Konsistensi dalam pengukuran juga menjadi hal penting. Harus ada standar nasional yang konsisten agar data bisa akurat dan dapat dibandingkan. Di saat yang sama, masyarakat sebagai pembaca juga harus kritis. Bisa saja datanya benar dan metodologinya benar, tetapi narasinya menciptakan ilusi. Narrative fallacy sangat kuat di sekitar kita. Kita suka menyederhanakan hal kompleks. Contohnya, ketika terlambat masuk kantor karena macet, kita mulai menarasikan: “Andai saya bangun lebih awal, saya tidak terjebak macet,” atau “Seharusnya saya cek Google Maps.” Padahal, bisa saja walaupun kita bangun lebih awal, tetap ada kecelakaan atau iring-iringan kendaraan di depan. Kita terlalu cepat membentuk narasi yang masuk akal untuk menjelaskan sesuatu yang acak.
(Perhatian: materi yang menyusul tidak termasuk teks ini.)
/-
Copyright (c) 2026. All rights reserved.
Released under Apache 2.0 license as described in the file LICENSE.
Authors: abc-iut cell, F-lane seat abc-iut-f-187 (gen 3), KEY INST59L2.
-/
import Literature.IUT.LogVolume.Corollary22ThetaClosureData
import Literature.IUT.HodgeTheaters.ThetaGeometryInhabited
import Literature.IUT.LogVolume.Corollary22LegendreDeepAdmissiblePairs
import Literature.IUT.LogVolume.GenuineLogThetaPointNecessity
import HarnessLib

/-!
# [IUTchI] Def. 3.1 / [IUTchIV] Cor. 2.2 (ii) (P7): `Cor22.ThetaDataExistsAt` (FACT-LIST F-2786) — INSTANCE FORMS at
# the genuine `λ_k = 1/2 + 2/7^k` family (proof-only)

S. Mochizuki, *Inter-universal Teichmüller theory I*, Definition 3.1 p. 46 (initial Θ-data `(F̄/F, X_F, l, C̲_K, V̲,
V^bad_mod, ε̲)`), and *IV*, Corollary 2.2 (ii), proof (P1)–(P7) pp. 45–46 ("there exist data … such that all of the
conditions of [IUTchI], Definition 3.1, (a)–(f), are satisfied"). [claim: Mochizuki2012, status: disputed] (D-0012 claim
key; nothing in this file bears on [IUTchIII] Cor. 3.12 or asserts anything about abc.)

PROOF-ONLY companion (no `def`, no `instance`, no notation) of abc-iut-c312-8's `GenuineLogThetaPoint.lean`, where
`Cor22.ThetaDataExistsAt P l := Nonempty (ThetaVolumeDatumAt P l)` — the type of genuine Θ-volume data at the `λ`-line
point `P` and the prime `l` (v3 reading: generic carriers `F ⊇ F_tpd`, `K`, `F̄`, `E_F` with `j(E_F) = j(λ)`, the
`2·3·5`-torsion rationality, the sub-theta-field pinning, bad-place predicates `Pb`, initial Θ-data `D`, a genuine volume
input `I` of `D`, the (P5) choice).

Bookkeeping context (cell abc-iut, KEY row INST59L2).  The row is a SCHEMA in `(P, l)`: its universal closure and the
`l ≥ 5`-repaired closure are REFUTED in the tree (`exists_point_forall_not_thetaDataExistsAt`, `not_thetaDataExistsAt_five`,
`not_thetaDataExistsAt_rat_zero`, …, `GenuineLogThetaPointNecessity.lean` / `…SchemaNegative.lean`), and its positive
content so far sits behind HYPOTHESES (`Cor22.thetaDataExistsAt_of_condP6_thetaClosure`; summit-side
`ThetaPartII.stub_thetaData`: `P ∈ U_P`, `l` prime `≥ 5`, `AdmitsCore`, (P2), (P5), (P6)) — the L-F kernel census found
NO instance form / `∃`-witness.  This file closes that gap WITHOUT new mathematics, by composing landed theorems:

* `Cor22.thetaDataExistsAt_of_condP2_condP5_condP6` — the Literature-side twin of the summit-side assembly
  `ThetaPartII.stub_thetaData` (which a Literature file cannot import): from `P ∈ U_P`, a prime `l ≥ 5`, `AdmitsCore`,
  (P2), (P5), (P6) to `ThetaDataExistsAt P l`, the interface clauses [IUTchI] Def. 3.1 (d)(e)(f) being inhabited by the
  tree's LABELLED MODEL objects (`ThetaGeometryModel.nonempty_thetaGeometry_galois`, `BadPlacePredicates.trivial`) exactly
  as in `stub_thetaData`;
* `Cor22.exists_thetaDataExistsAt_ratPoint_lamSeven` — **INSTANCE FORM at GENUINE explicit points**: there is `k₀` such
  that for every `k ≥ k₀` the rational `λ`-line point `λ_k = 1/2 + 2/7^k` (`ratPoint λ_k`, `F_tpd = ℚ`) carries a genuine
  Θ-volume datum at some prime `l` with `11 ≤ l ≤ 60·k` — by abc-iut-w5-d044's UNCONDITIONAL admissible-pairs theorem
  `Cor22.exists_admissible_prime_ratPoint_lamSeven` (Bertrand prime; (P6) from the tree's proved (P4) ⇒ (P6)
  `condP6_of_seven_le`, i.e. [GenEll] Lem. 3.5 as proved in the tree);
* `Cor22.exists_thetaDataExistsAt` — the 0-binder `∃`-witness `∃ P l, ThetaDataExistsAt P l`;
* `Cor22.thetaDataExistsAt_schema_both_ways` — the R5 record: inhabited at a genuine point, empty at another.

HONEST LABEL: the ARITHMETIC carriers of the witness are GENUINE (the λ-line point `λ_k` over `ℚ`, its theta-closure
field `F‡`, the curve `E_λ ⊗ F‡`, the `l`-division field, ideles), while the `π₁`-geometric interface clauses (d)(e)(f)
of [IUTchI] Def. 3.1 are inhabited by the tree's labelled MODEL `ThetaGeometry` and the TRIVIAL bad-place predicates —
the same inhabitants the summit-side `stub_thetaData` uses; an instance-form theorem about OUR typed statement is not
the printed (P7); typed ≠ proved; no side taken.
-/

noncomputable section

namespace Literature.IUT.LogVolume

namespace Cor22

open NumberField IsDedekindDomain
open Literature.NumberTheory.DiophantineGeometry Literature.NumberTheory.DiophantineGeometry.GenEll
open Literature.IUT.HodgeTheaters

/-- **`ThetaDataExistsAt P l` from the (P2)(P5)(P6) conditions** (Literature-side twin of the summit's
`ThetaPartII.stub_thetaData`): for every `λ`-line point `P ∈ U_P` and prime `l ≥ 5` with `AdmitsCore`, (P2), (P5), (P6),
a genuine Θ-volume datum exists at `(P, l)` — initial Θ-data on `(F‡(P), E_λ ⊗ F‡(P), l)` with `𝕍^bad_mod` the (P5)
choice and ideles in the genuine completions (`thetaDataExistsAt_of_condP6_thetaClosure`), over the tree's MODEL
inhabitants of the interface clauses [IUTchI] Def. 3.1 (d)(e)(f) (`ThetaGeometryModel.nonempty_thetaGeometry_galois`,
`BadPlacePredicates.trivial`). [claim: Mochizuki2012, status: disputed] -/
theorem thetaDataExistsAt_of_condP2_condP5_condP6 (P : NFPoint) (hP : P ∈ UP) (l : ℕ) (hl : l.Prime) (h5 : 5 ≤ l)
    (hcore : AdmitsCore P) (hP2 : CondP2 P l) (hP5 : CondP5 P l) (h6 : CondP6 P l) :
    Literature.IUT.LogVolume.Cor22.ThetaDataExistsAt P l := by
  haveI : Fact P.InU := ⟨hP.1⟩
  haveI : (thetaCurve P (thetaClosureField P)).IsElliptic := thetaCurve_isElliptic hP.1 _
  haveI : NeZero l := ⟨hl.ne_zero⟩
  haveI : IsGalois (thetaClosureField P) (AlgebraicClosure (thetaClosureField P)) := {}
  have h7 : 7 ≤ l := seven_le_of_condP6 hP.1 hl h5 h6
  have h6cop : l.Coprime 6 := by
    rw [show (6 : ℕ) = 2 * 3 by norm_num]
    exact Nat.Coprime.mul_right ((Nat.coprime_primes hl Nat.prime_two).2 (by omega))
      ((Nat.coprime_primes hl Nat.prime_three).2 (by omega))
  obtain ⟨geom⟩ := ThetaGeometryModel.nonempty_thetaGeometry_galois (thetaClosureField P)
    (TorsionField (thetaCurve P (thetaClosureField P)) l) (AlgebraicClosure (thetaClosureField P)) h5 h6cop
  exact thetaDataExistsAt_of_condP6_thetaClosure P hP hl h5 hcore hP2 hP5 h6 (BadPlacePredicates.trivial _) geom
    (fun w _ => (BadPlacePredicates.trivial_holds _ w).1) (fun w _ => (BadPlacePredicates.trivial_holds _ w).2)

/-- **F-2786, INSTANCE FORM at the GENUINE `λ_k = 1/2 + 2/7^k` family**: there is `k₀` such that for every `k ≥ k₀`
there is a prime `l` with `11 ≤ l ≤ 60·k` at which a genuine Θ-volume datum EXISTS at the explicit rational `λ`-line
point `λ_k` (`F_tpd = ℚ`): the admissible pairs of abc-iut-w5-d044's unconditional
`exists_admissible_prime_ratPoint_lamSeven` (Bertrand prime above `log(q^∀)/log 2`; (P5) at the place over `7`;
(P6) by the proved (P4) ⇒ (P6)) fed to `thetaDataExistsAt_of_condP2_condP5_condP6`.  Arithmetic carriers genuine;
interface clauses (d)(e)(f) at the tree's labelled model inhabitants. [claim: Mochizuki2012, status: disputed] -/
theorem exists_thetaDataExistsAt_ratPoint_lamSeven :
    ∃ k₀ : ℕ, ∀ k : ℕ, k₀ ≤ k → ∃ l : ℕ, l.Prime ∧ 11 ≤ l ∧ (l : ℝ) ≤ 60 * k ∧
      Literature.IUT.LogVolume.Cor22.ThetaDataExistsAt (ratPoint ((2 : ℚ)⁻¹ + 2 / 7 ^ k)) l := by
  obtain ⟨k₀, hk₀⟩ := exists_admissible_prime_ratPoint_lamSeven
  refine ⟨k₀, fun k hk => ?_⟩
  obtain ⟨l, hl, h11, h60, -, hUP, -, -, hcore, hP2, hP5, hP6⟩ := hk₀ k hk
  exact ⟨l, hl, h11, h60,
    thetaDataExistsAt_of_condP2_condP5_condP6 _ hUP l hl (by omega) hcore hP2 hP5 hP6⟩

/-- **F-2786, `∃`-WITNESS (0 binders)**: the typed predicate "a genuine Θ-volume datum exists at `(P, l)`" is
INHABITED at some genuine `λ`-line point and prime (a `λ_k` over `ℚ` and a Bertrand prime `l ≥ 11`).
[claim: Mochizuki2012, status: disputed] -/
theorem exists_thetaDataExistsAt :
    ∃ (P : NFPoint) (l : ℕ), l.Prime ∧ 11 ≤ l ∧ Literature.IUT.LogVolume.Cor22.ThetaDataExistsAt P l := by
  obtain ⟨k₀, hk₀⟩ := exists_thetaDataExistsAt_ratPoint_lamSeven
  obtain ⟨l, hl, h11, -, h⟩ := hk₀ k₀ le_rfl
  exact ⟨_, l, hl, h11, h⟩

/-- **R5 record for F-2786**: the schema `ThetaDataExistsAt` is inhabited at a genuine point and prime (above) and
EMPTY at another (`λ = 0` over `ℚ`, every `l`: the tree's `exists_point_forall_not_thetaDataExistsAt` restated through
its `∃`), so the row is consumable at named instances only. [claim: Mochizuki2012, status: disputed] -/
theorem thetaDataExistsAt_schema_both_ways :
    (∃ (P : NFPoint) (l : ℕ), Literature.IUT.LogVolume.Cor22.ThetaDataExistsAt P l) ∧
      ∃ P : NFPoint, ∀ l : ℕ, ¬ Literature.IUT.LogVolume.Cor22.ThetaDataExistsAt P l := by
  refine ⟨?_, exists_point_forall_not_thetaDataExistsAt⟩
  obtain ⟨P, l, -, -, h⟩ := exists_thetaDataExistsAt
  exact ⟨P, l, h⟩

end Cor22

end Literature.IUT.LogVolume

end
Terakhir, penting untuk mendorong transparansi data. Sejarah ditulis oleh para pemenang, begitu pula data. Banyak data yang tidak pernah dipublikasikan karena dianggap gagal. Ini yang disebut Taleb sebagai silent evidence. Kita sering membaca cerita sukses tentang wirausahawan yang tidak lulus kuliah tapi sukses, atau pemerintah daerah yang berhasil menurunkan stunting. Tapi, bagaimana dengan ribuan orang yang mengikuti cara hidup yang sama dan gagal? Atau daerah-daerah lain yang tidak bisa meniru keberhasilan penurunan stunting? Tidak ada yang mencatat atau menuliskan kegagalan. Akibatnya, kita tidak belajar dari kegagalan, dan cara kita membaca data pun menjadi bias.
Pada akhirnya, memahami dan merespons data tidak cukup hanya dengan membaca angka-angka yang tersaji. Kita perlu membangun cara pandang baru, yang lebih kritis, lebih skeptis, namun tetap solutif dan adaptif. Pemerintah perlu mulai membiasakan diri dengan praktik antifragile, bukan hanya membangun sistem yang tampak teratur, tetapi yang tahan terhadap guncangan. Masyarakat pun harus dibekali dengan literasi data yang tidak sekadar memaknai nominal, tetapi mampu menangkap konteks dan logika di balik penyusunan data tersebut. Data bukan sekadar alat konfirmasi, melainkan bahan refleksi. Dengan begitu, kita tidak lagi terjebak dalam narasi semu yang membius, melainkan mampu membangun kebijakan yang lebih tangguh dan manusiawi di tengah dunia yang penuh ketidakpastian. (rm)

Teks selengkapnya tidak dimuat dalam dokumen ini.